DATA FOR ANALYSIS:

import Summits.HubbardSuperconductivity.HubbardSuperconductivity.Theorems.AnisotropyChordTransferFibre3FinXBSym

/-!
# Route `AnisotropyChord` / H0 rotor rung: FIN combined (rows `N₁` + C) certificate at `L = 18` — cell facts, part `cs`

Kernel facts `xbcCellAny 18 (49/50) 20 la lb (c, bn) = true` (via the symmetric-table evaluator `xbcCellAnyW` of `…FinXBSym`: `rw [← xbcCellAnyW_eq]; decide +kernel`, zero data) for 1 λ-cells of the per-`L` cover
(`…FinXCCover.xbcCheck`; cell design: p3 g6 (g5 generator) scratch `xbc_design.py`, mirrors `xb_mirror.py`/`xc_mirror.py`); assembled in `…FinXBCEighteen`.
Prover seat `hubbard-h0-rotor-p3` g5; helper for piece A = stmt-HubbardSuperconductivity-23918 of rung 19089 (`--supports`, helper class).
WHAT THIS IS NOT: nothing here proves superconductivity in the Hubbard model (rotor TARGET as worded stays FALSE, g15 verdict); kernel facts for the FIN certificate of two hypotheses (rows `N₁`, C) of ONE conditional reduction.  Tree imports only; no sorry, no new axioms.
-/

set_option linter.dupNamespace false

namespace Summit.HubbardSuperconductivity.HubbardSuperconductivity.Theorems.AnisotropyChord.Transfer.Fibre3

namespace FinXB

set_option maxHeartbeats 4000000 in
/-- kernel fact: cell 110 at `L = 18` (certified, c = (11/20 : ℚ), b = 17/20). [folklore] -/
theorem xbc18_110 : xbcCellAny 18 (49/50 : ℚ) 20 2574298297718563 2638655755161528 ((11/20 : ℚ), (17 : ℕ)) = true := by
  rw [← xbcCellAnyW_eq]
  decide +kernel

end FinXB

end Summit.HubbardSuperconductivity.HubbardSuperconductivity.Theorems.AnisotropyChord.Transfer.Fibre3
--
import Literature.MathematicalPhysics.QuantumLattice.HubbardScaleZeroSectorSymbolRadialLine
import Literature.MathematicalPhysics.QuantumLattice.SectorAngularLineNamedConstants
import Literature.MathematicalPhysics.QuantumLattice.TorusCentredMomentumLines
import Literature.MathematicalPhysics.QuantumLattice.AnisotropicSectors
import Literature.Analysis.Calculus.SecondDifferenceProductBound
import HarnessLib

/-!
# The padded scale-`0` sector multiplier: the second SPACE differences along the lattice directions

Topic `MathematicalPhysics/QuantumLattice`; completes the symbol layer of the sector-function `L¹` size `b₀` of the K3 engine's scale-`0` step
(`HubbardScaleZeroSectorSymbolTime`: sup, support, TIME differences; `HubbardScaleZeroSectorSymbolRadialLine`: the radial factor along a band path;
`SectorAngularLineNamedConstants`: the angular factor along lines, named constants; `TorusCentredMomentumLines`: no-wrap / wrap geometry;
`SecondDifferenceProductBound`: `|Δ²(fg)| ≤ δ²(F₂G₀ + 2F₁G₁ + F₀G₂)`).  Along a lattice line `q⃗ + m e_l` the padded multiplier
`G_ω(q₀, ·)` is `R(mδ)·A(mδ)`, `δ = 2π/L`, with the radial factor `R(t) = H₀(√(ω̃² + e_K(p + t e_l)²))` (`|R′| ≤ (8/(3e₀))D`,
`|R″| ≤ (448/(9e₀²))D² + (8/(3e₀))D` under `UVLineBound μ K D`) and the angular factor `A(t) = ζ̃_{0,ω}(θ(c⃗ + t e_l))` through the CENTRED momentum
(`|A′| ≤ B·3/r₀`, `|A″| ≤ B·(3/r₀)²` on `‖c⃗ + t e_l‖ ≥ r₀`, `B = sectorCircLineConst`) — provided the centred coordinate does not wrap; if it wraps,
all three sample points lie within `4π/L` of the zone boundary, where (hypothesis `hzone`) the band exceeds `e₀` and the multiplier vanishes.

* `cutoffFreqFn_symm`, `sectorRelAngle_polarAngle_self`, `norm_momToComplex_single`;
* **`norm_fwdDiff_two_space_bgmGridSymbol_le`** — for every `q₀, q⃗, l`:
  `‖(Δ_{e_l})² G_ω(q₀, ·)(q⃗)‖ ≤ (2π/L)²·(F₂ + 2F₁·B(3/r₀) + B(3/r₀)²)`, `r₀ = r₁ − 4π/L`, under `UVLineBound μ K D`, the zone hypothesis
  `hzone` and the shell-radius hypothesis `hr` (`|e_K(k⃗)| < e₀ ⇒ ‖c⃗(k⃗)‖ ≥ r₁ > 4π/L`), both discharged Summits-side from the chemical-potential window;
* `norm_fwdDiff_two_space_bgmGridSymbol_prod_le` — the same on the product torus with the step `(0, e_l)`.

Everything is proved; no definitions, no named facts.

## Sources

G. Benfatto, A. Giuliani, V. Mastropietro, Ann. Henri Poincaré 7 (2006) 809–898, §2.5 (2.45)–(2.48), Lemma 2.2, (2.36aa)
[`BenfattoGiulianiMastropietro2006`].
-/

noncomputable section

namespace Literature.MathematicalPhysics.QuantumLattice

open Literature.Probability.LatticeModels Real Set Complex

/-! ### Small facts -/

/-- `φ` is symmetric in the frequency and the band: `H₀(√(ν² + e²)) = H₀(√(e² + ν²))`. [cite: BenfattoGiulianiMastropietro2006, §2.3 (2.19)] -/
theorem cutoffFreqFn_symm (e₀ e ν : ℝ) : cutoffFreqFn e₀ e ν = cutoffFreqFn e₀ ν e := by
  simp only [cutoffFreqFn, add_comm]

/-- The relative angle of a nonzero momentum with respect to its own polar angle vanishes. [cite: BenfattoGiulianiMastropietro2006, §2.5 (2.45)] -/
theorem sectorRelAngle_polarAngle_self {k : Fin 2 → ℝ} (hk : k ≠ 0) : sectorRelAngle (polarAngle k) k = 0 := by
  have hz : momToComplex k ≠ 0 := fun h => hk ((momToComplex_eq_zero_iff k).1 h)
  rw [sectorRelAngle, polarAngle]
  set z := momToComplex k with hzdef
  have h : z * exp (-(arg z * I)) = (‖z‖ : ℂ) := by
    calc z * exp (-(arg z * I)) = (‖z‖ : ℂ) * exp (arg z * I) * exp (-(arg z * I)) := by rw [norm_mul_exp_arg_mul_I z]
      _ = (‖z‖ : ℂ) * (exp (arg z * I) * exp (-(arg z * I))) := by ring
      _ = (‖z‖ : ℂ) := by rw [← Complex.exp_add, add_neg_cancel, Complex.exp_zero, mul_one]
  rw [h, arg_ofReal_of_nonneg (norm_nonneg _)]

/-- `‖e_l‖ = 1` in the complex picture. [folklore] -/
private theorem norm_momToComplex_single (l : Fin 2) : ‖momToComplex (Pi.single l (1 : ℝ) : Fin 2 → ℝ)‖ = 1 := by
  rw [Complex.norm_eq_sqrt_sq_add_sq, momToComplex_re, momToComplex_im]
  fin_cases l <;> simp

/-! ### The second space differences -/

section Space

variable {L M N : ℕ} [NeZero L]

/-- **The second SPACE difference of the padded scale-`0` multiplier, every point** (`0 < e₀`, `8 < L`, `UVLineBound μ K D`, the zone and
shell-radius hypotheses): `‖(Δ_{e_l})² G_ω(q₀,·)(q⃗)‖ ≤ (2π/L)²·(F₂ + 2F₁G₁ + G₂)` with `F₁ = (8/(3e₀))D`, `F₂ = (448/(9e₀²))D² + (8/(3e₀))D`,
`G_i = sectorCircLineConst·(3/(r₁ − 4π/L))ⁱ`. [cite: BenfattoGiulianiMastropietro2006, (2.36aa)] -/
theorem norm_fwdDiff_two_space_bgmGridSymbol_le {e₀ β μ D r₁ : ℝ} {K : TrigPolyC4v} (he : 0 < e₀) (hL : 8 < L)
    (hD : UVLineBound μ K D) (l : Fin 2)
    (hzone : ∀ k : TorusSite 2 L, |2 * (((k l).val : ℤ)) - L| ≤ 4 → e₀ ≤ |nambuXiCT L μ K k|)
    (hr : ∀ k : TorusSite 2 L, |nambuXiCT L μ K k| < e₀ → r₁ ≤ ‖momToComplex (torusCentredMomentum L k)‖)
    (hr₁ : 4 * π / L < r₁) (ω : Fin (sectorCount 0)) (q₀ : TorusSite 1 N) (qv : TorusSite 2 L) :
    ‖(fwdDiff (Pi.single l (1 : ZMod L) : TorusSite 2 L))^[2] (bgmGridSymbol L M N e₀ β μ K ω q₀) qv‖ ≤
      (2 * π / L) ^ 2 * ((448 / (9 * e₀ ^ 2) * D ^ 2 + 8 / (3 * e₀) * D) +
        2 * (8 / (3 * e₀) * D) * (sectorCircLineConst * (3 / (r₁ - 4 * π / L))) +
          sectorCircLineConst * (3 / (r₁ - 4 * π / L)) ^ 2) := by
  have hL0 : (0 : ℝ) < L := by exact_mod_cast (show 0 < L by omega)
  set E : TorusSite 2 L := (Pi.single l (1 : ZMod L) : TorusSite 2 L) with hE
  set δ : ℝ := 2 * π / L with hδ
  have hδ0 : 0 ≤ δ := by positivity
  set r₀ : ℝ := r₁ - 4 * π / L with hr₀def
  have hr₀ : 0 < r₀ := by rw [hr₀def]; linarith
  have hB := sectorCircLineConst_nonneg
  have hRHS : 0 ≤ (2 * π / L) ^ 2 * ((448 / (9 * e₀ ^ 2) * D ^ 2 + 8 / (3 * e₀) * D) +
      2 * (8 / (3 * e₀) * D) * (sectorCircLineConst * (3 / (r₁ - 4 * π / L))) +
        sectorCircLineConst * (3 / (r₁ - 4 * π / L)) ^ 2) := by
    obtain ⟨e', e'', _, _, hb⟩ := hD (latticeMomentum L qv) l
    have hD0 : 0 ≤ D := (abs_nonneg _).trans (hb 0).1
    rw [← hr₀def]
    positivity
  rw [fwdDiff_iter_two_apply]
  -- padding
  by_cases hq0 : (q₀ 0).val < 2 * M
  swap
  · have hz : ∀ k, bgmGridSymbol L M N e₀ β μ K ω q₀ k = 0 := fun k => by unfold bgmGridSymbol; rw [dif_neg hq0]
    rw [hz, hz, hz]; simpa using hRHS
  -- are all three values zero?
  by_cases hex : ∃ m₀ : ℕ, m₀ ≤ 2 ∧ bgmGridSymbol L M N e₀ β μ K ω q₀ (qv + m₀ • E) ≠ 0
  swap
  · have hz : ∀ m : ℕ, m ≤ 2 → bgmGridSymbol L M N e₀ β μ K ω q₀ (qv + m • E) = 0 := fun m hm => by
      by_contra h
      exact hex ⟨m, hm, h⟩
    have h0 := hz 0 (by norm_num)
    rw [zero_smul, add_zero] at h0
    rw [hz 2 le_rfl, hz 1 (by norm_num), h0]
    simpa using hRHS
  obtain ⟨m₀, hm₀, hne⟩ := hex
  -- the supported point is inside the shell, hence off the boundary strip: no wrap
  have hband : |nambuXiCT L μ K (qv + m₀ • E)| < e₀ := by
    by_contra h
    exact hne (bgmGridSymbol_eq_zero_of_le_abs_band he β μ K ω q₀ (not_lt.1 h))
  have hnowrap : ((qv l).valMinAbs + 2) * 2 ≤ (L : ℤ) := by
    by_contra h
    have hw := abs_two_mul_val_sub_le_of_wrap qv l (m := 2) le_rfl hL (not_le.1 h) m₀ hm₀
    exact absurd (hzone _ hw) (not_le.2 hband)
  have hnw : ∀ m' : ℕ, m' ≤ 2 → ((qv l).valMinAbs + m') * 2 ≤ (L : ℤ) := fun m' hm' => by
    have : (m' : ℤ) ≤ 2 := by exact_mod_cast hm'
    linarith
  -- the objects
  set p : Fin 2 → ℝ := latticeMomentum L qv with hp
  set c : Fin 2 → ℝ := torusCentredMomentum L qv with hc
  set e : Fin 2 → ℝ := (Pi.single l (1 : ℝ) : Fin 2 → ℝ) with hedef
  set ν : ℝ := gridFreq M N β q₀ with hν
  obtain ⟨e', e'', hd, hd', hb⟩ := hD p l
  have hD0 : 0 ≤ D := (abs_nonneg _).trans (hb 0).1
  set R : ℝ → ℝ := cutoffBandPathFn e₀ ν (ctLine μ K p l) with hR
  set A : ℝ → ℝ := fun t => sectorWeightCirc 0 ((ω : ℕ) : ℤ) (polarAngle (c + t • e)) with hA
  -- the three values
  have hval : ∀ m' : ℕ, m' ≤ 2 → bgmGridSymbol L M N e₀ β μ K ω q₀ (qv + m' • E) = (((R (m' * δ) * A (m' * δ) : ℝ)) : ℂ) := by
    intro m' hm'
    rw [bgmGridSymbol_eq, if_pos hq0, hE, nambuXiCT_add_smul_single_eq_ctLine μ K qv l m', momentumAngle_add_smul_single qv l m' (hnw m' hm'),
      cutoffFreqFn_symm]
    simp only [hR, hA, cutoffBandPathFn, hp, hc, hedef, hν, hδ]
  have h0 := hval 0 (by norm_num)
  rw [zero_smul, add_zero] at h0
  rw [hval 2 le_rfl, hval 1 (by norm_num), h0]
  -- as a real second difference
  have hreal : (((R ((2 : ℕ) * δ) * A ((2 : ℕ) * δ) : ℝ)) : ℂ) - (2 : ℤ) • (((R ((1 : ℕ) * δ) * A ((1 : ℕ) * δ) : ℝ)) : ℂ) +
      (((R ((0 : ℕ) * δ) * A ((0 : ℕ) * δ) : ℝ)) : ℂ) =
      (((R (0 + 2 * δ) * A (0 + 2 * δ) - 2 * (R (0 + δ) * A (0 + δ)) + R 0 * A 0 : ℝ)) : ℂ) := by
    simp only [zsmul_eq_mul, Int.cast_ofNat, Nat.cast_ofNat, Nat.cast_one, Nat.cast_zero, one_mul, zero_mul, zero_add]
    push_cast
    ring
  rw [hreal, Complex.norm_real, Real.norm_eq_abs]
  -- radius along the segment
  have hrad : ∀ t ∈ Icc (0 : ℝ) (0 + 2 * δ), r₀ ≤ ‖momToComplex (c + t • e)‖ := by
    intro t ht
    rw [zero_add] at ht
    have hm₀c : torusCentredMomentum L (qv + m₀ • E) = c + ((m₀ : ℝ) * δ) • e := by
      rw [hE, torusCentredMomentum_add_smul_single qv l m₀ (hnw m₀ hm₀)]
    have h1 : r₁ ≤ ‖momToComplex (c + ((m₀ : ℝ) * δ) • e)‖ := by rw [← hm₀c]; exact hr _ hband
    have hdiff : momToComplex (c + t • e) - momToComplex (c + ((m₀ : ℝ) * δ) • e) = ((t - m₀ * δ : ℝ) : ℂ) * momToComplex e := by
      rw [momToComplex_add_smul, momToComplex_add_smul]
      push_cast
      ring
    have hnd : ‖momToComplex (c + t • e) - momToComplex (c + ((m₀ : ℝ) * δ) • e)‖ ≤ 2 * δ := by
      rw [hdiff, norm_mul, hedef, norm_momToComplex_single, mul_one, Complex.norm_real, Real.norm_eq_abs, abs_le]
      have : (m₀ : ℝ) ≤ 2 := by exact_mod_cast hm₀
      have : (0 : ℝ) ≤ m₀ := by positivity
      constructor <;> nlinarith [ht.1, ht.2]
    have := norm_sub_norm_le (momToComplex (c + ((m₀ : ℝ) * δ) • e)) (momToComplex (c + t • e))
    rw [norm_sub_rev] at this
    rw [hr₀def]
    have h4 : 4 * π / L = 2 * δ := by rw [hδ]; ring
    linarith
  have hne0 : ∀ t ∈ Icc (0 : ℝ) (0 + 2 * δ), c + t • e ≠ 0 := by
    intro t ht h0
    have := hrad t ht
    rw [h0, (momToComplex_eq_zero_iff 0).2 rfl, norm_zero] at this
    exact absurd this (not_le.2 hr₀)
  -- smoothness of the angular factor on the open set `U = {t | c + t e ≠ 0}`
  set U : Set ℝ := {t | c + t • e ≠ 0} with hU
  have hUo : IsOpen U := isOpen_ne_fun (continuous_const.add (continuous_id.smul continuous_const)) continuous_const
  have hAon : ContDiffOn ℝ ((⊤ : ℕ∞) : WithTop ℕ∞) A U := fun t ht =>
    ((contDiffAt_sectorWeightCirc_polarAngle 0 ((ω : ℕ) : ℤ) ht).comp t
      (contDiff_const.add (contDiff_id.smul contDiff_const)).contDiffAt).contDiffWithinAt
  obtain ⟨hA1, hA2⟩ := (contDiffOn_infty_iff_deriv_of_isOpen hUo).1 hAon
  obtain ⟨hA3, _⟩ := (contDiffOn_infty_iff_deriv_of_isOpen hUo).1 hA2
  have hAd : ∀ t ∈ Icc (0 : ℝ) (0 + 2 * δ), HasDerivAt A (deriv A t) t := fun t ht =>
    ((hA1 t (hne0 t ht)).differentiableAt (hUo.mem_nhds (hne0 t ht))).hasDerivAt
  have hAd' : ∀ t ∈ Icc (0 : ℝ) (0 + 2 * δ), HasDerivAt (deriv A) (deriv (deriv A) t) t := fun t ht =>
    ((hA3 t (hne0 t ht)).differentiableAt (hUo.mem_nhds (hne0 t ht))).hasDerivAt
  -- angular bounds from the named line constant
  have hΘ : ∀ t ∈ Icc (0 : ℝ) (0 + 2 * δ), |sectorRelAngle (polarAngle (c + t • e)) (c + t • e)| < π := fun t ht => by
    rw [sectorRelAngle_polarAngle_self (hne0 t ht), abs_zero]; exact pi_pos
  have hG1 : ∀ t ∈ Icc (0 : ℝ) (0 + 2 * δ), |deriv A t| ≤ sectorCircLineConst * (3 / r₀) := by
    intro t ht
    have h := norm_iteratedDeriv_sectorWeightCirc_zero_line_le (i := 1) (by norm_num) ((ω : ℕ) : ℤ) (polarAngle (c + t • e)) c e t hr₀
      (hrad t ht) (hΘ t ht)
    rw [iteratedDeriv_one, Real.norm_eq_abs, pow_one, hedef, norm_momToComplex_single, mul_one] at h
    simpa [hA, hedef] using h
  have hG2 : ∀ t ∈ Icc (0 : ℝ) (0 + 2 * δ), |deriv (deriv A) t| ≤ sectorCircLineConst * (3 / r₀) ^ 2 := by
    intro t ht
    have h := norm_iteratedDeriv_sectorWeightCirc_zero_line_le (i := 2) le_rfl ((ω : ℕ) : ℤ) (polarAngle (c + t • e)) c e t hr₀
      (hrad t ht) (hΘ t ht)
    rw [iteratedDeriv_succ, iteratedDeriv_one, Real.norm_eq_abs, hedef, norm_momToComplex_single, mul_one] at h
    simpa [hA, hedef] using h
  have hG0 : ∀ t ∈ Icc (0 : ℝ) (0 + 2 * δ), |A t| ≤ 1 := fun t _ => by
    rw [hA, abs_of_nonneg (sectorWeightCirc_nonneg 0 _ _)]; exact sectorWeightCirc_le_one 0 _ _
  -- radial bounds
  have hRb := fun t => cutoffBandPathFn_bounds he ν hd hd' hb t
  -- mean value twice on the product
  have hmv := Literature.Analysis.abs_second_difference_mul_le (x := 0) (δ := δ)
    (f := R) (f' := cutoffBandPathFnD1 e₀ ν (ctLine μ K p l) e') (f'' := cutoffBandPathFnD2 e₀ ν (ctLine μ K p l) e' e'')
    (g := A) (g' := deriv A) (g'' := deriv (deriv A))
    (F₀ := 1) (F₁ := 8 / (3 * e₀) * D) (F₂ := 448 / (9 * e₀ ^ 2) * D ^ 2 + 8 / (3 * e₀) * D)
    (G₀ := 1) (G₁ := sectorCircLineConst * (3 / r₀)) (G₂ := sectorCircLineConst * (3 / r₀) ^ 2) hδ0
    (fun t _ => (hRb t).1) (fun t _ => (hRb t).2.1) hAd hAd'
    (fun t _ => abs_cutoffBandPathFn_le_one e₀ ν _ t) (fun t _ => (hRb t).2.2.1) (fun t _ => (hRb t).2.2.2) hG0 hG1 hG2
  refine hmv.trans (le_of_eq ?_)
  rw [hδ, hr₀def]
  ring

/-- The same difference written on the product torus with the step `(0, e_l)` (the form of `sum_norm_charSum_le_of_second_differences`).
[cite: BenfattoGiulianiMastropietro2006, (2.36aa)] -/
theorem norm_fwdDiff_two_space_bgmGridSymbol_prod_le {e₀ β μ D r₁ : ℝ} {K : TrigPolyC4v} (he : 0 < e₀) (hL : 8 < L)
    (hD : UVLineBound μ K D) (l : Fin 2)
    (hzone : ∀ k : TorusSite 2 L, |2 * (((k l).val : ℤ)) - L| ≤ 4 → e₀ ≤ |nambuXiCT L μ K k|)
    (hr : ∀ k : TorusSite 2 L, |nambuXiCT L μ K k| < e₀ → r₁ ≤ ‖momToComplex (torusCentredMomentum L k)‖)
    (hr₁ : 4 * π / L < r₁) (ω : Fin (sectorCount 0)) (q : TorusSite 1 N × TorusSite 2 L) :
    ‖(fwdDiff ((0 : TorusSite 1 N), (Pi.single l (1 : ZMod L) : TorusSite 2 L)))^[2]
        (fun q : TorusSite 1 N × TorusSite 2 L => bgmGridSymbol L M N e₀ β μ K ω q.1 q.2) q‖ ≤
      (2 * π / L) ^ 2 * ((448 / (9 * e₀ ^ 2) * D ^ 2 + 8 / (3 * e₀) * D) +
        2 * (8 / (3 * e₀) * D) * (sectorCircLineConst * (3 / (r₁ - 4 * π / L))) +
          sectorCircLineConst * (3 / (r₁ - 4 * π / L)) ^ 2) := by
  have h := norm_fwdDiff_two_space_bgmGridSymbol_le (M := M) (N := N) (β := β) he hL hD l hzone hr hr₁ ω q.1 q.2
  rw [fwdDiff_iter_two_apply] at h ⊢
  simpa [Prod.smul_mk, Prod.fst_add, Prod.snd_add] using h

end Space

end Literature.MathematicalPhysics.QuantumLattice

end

PROBLEM DESCRIPTION:
Pull together all lines from the data that mention the word "HubbardScaleZeroSectorSymbolRadialLine".

ANSWER BOX:
import Literature.MathematicalPhysics.QuantumLattice.HubbardScaleZeroSectorSymbolRadialLine
(`HubbardScaleZeroSectorSymbolTime`: sup, support, TIME differences; `HubbardScaleZeroSectorSymbolRadialLine`: the radial factor along a band path;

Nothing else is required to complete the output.